I replaced the amp (its a LM324, not a 4558), and that didn't didn't help. So I had to wait for the YM3016 chip to come in from China. Well I got it yesterday, and swapped it in. Still no luck. After the game warmed up, the crackle was back. Next step would be to replace the YM2610. I am a bit nervous about replacing that one. I pulled up one trace replacing the YM3016, and had to run a jumper to get it to work. The YM2610 has about 4 times the number of legs to de-solder. I don't know if I can pull the chip without damaging the board traces.

I am considering sending the board out for the repair. Who is working on Neo-Geo boards these days?
 

DaisyAge

Galford's Armourer
Joined
Jun 10, 2018
Posts
457
Long shot but have you tried cleaning the volume sliders with something like deoxit d5? Give it a good rinse and scrub lightly with a toothbrush and then rinse it with deoxit again. I've fixed a lot of crackling sliders like this, although not for the MVS. Also does lowering the volume sliders a bit while playing get rid of the crackle or is it always crackling even with them turned all the way down?
 
Joined
Oct 9, 2016
Posts
14
I read other posts that discussed the sliders, so last week I cleaned both sliders with a q-tip and rubbing alcohol. It didn't help any. Adjusting the sliders does not appear to make the crackle any bettor or worse.
 
Joined
Oct 9, 2016
Posts
14
So I have a happy ending to this thread...
So I decided to go ahead and replace the YM2610 chip. It took 6 weeks for the pair of replacement chips to get here from China. They were obviously pulls, so I am glad I bought two of them. I went to install one, and discovered the socket I purchased was the wrong size (the YM2610 is a 1.78mm pitch chip, NOT a 2.54mm). I found a guy on ebay who had the correct socket and ordered it. The socket came in today.

In order to lessen my chances of pulling a pad up, I used snips to cut the old chip off where the legs meet the body of the chip. I then used my soldering iron to heat each leg up and pull it out. Finally I used my solder puller to clean out the holes. The new socket went down without a hitch (although you have to be careful on 1.78mm pitch legs that you don't solder two legs together).

I got everything back together, and was able to boot my board into test mode. The board passed the sound test with flying colors (woo hoo!), but when i went to boot into a game, it wouldn't boot.

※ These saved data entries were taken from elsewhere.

/-
Copyright (c) 2026. Released under Apache 2.0 license.
-/
import Literature.NumberTheory.EllipticCurves.ModularCurveEtaQuotientsProofs
import Literature.NumberTheory.ModularForms.DedekindSumReciprocity
import HarnessLib

/-!
# Rademacher's `Φ`-form of the `η`-multiplier (Dedekind's transformation formula)

Topic `Literature/NumberTheory/ModularForms`; namespace `Literature.NumberTheory.ModularForms`.
Theorem-only bridge between the two descriptions of the multiplier system of the Dedekind
`η`-function that live in the tree:

* the PROVED transformation law `η(γτ) = v_η(γ) √(cτ+d) η(τ)` (`eta_SL2_smul`) with Petersson's
  closed form `etaMultiplier` of `v_η` through the Jacobi symbol [cite: Knopp1970, Ch. 4, Thm. 2]
  (`Literature.NumberTheory.EllipticCurves.ModularForms`), and
* Dedekind sums and Rademacher's function `Φ(a b; c d) = (a + d)/c − 12 sign(c) s(d, |c|)`
  (`rademacherPhi`, `DedekindSumRademacherPhi`; reciprocity law PROVED in `DedekindSumReciprocity`).

**Dedekind's transformation formula** [cite: RademacherGrosswald1972, Ch. 4 A, eq. (57b), p. 46]
says that for `c > 0`

  `log η((aτ+b)/(cτ+d)) = log η(τ) + ½ log((cτ+d)/i) + πi (a+d)/(12c) − πi s(d,c)`,

i.e. in Rademacher's notation [cite: RademacherGrosswald1972, Ch. 4 A, eq. (59)–(60), pp. 48–49]
`log η(Mτ) = log η(τ) + ½ log((cτ+d)/i) + (πi/12) Φ(M)`.  Since `√((cτ+d)/i) = e^{−πi/4} √(cτ+d)`
for the principal branches (`cτ + d ∈ ℍ`), this is the statement that the multiplier of `η` relative
to `√(cτ+d)` is

  `v_η(a b; c d) = exp(πi (Φ(a b; c d) − 3)/12)`      (`c > 0`).

## Main statements

* `etaMultiplier_eq_cexp_rademacherPhi` — for `ad − bc = 1`, `c > 0`:
  `etaMultiplier a b c d = exp(πi (Φ(a b; c d) − 3)/12)`; with `eta_SL2_smul` this is (57b)/(60):
  `eta_SL2_smul_rademacherPhi`.
* `rademacherPhi_eq_etaP₂_add` — the integer content for `d` odd: `Φ = P₂ + 3 + 12m` with
  `(c/|d|) = e^{πim}`, `P₂` Petersson's second exponent (`etaP₂`); `rademacherPhi_eq_etaP₁_add` — the
  same for `c` odd with `(d/c)` and `P₁`.
* `twelve_mul_dedekindSum_modEq_eight` — Dedekind's congruence
  `12k s(h,k) ≡ k + 1 − 2 (h/k) (mod 8)` for `k > 0` odd, `(h,k) = 1`
  [cite: RademacherGrosswald1972, Ch. 3 C, eq. (42), p. 34].
* `etaQuotient_logPeriod_mem_int` — **log-period integrality of Newman `η`-quotients**: under
  `NewmanCond N r 0` (weight `0`, Newman's two congruences, square condition), for `γ = (a b; c d)`,
  `c > 0`, `N ∣ c`: `(1/24) Σ_{t ∣ N} r_t Φ(a, tb; c/t, d) ∈ ℤ` — the exponent of the (trivial)
  multiplier `∏_t v_η(γ_t)^{r_t} = 1` of Newman's theorem (`etaQuotient_smul_of_mem_Gamma0`),
  obtained here from its two arithmetic ingredients `newman_exponent_sum_dvd`,
  `newman_jacobi_prod_eq_one` [cite: Savitt2025, Thm. 1 (proof)].
* `sum_rademacherPhi_conj_eq_jacobi`, `etaQuotient_logPeriod_sub_mem_int` — the CHARACTER version at
  odd level `N` without the square condition [cite: Savitt2025, Thm. 1 (character clause)]:
  `Σ_t r_t Φ(γ_t) = 24n + 12e` with `e^{πie} = ∏_{t ∣ N} (d/t)^{|r_t|}` (the quadratic Nebentypus,
  reciprocity sign removed by `prod_pow_natAbs_mod_four_eq_one`: `∏ t^{|r_t|} ≡ 1 (mod 4)`), so the
  log period lies in `½ℤ` and differences over `d ≡ d' (mod N)` are integers.

## Proof

Rademacher–Grosswald (loc. cit., pp. 46–47) DERIVE the reciprocity law of Dedekind sums from (57b)
by comparing the two evaluations of `log η` at `M S τ`, `S = (0 −1; 1 0)`.  We run this backwards, as
arithmetic: the right-hand side `w(M) = exp(πi(Φ(M) − 3)/12)` obeys the same two recursions as the
tree's `v_η` under the generators — `w(MT^q) = e^{πiq/12} w(M)` (periodicity of `s(·,c)`,
`rademacherPhi_T_zpow_shift`; tree: `etaMultiplier_mul_T`) and, for `c > 0 > d`,
`w(−MS) = e^{πi/4} w(M)` (THIS is the reciprocity law, `rademacherPhi_neg_mul_S`; tree:
`etaMultiplier_mul_S_of_nonpos`) — and `v_η = w` follows by strong induction on `c`
(reduce `d mod c` by `T`, then `M = −(MS)S` with `MS = (b, −a; d, −c)` of smaller lower-left entry
`d`; base `c = 1`, `d = 0`).  No analysis is used.

No new definitions, no named facts (net debt 0).

## References

* [RademacherGrosswald1972] H. Rademacher, E. Grosswald, *Dedekind Sums*, Carus Math. Monographs 16,
  MAA (1972): Ch. 3 C eq. (42); Ch. 4 A eq. (57a), (57b), (58)–(60), pp. 45–50.
* [Knopp1970] M. I. Knopp, *Modular functions in analytic number theory*, Markham (1970), Ch. 4
  Thm. 2 (Petersson's formula for `v_η`).
* [Savitt2025] D. Savitt, *An elementary proof of Newman's eta-quotient theorem*, arXiv:2507.16225,
  Thm. 1.
-/

noncomputable section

I messed with the board for a good half hour before I realized that bumped dip switch 8 installing the board set into the cabinet. The board was in screen freeze mode. After i felt stupid a while, I booted up Samurai Showdown 2 and played a couple of rounds. I am happy to report the game played flawlessly, and more importantly sounded flawless. Now I just have to find a replacement for the onboard battery, and I will have a fully functional MVS-4.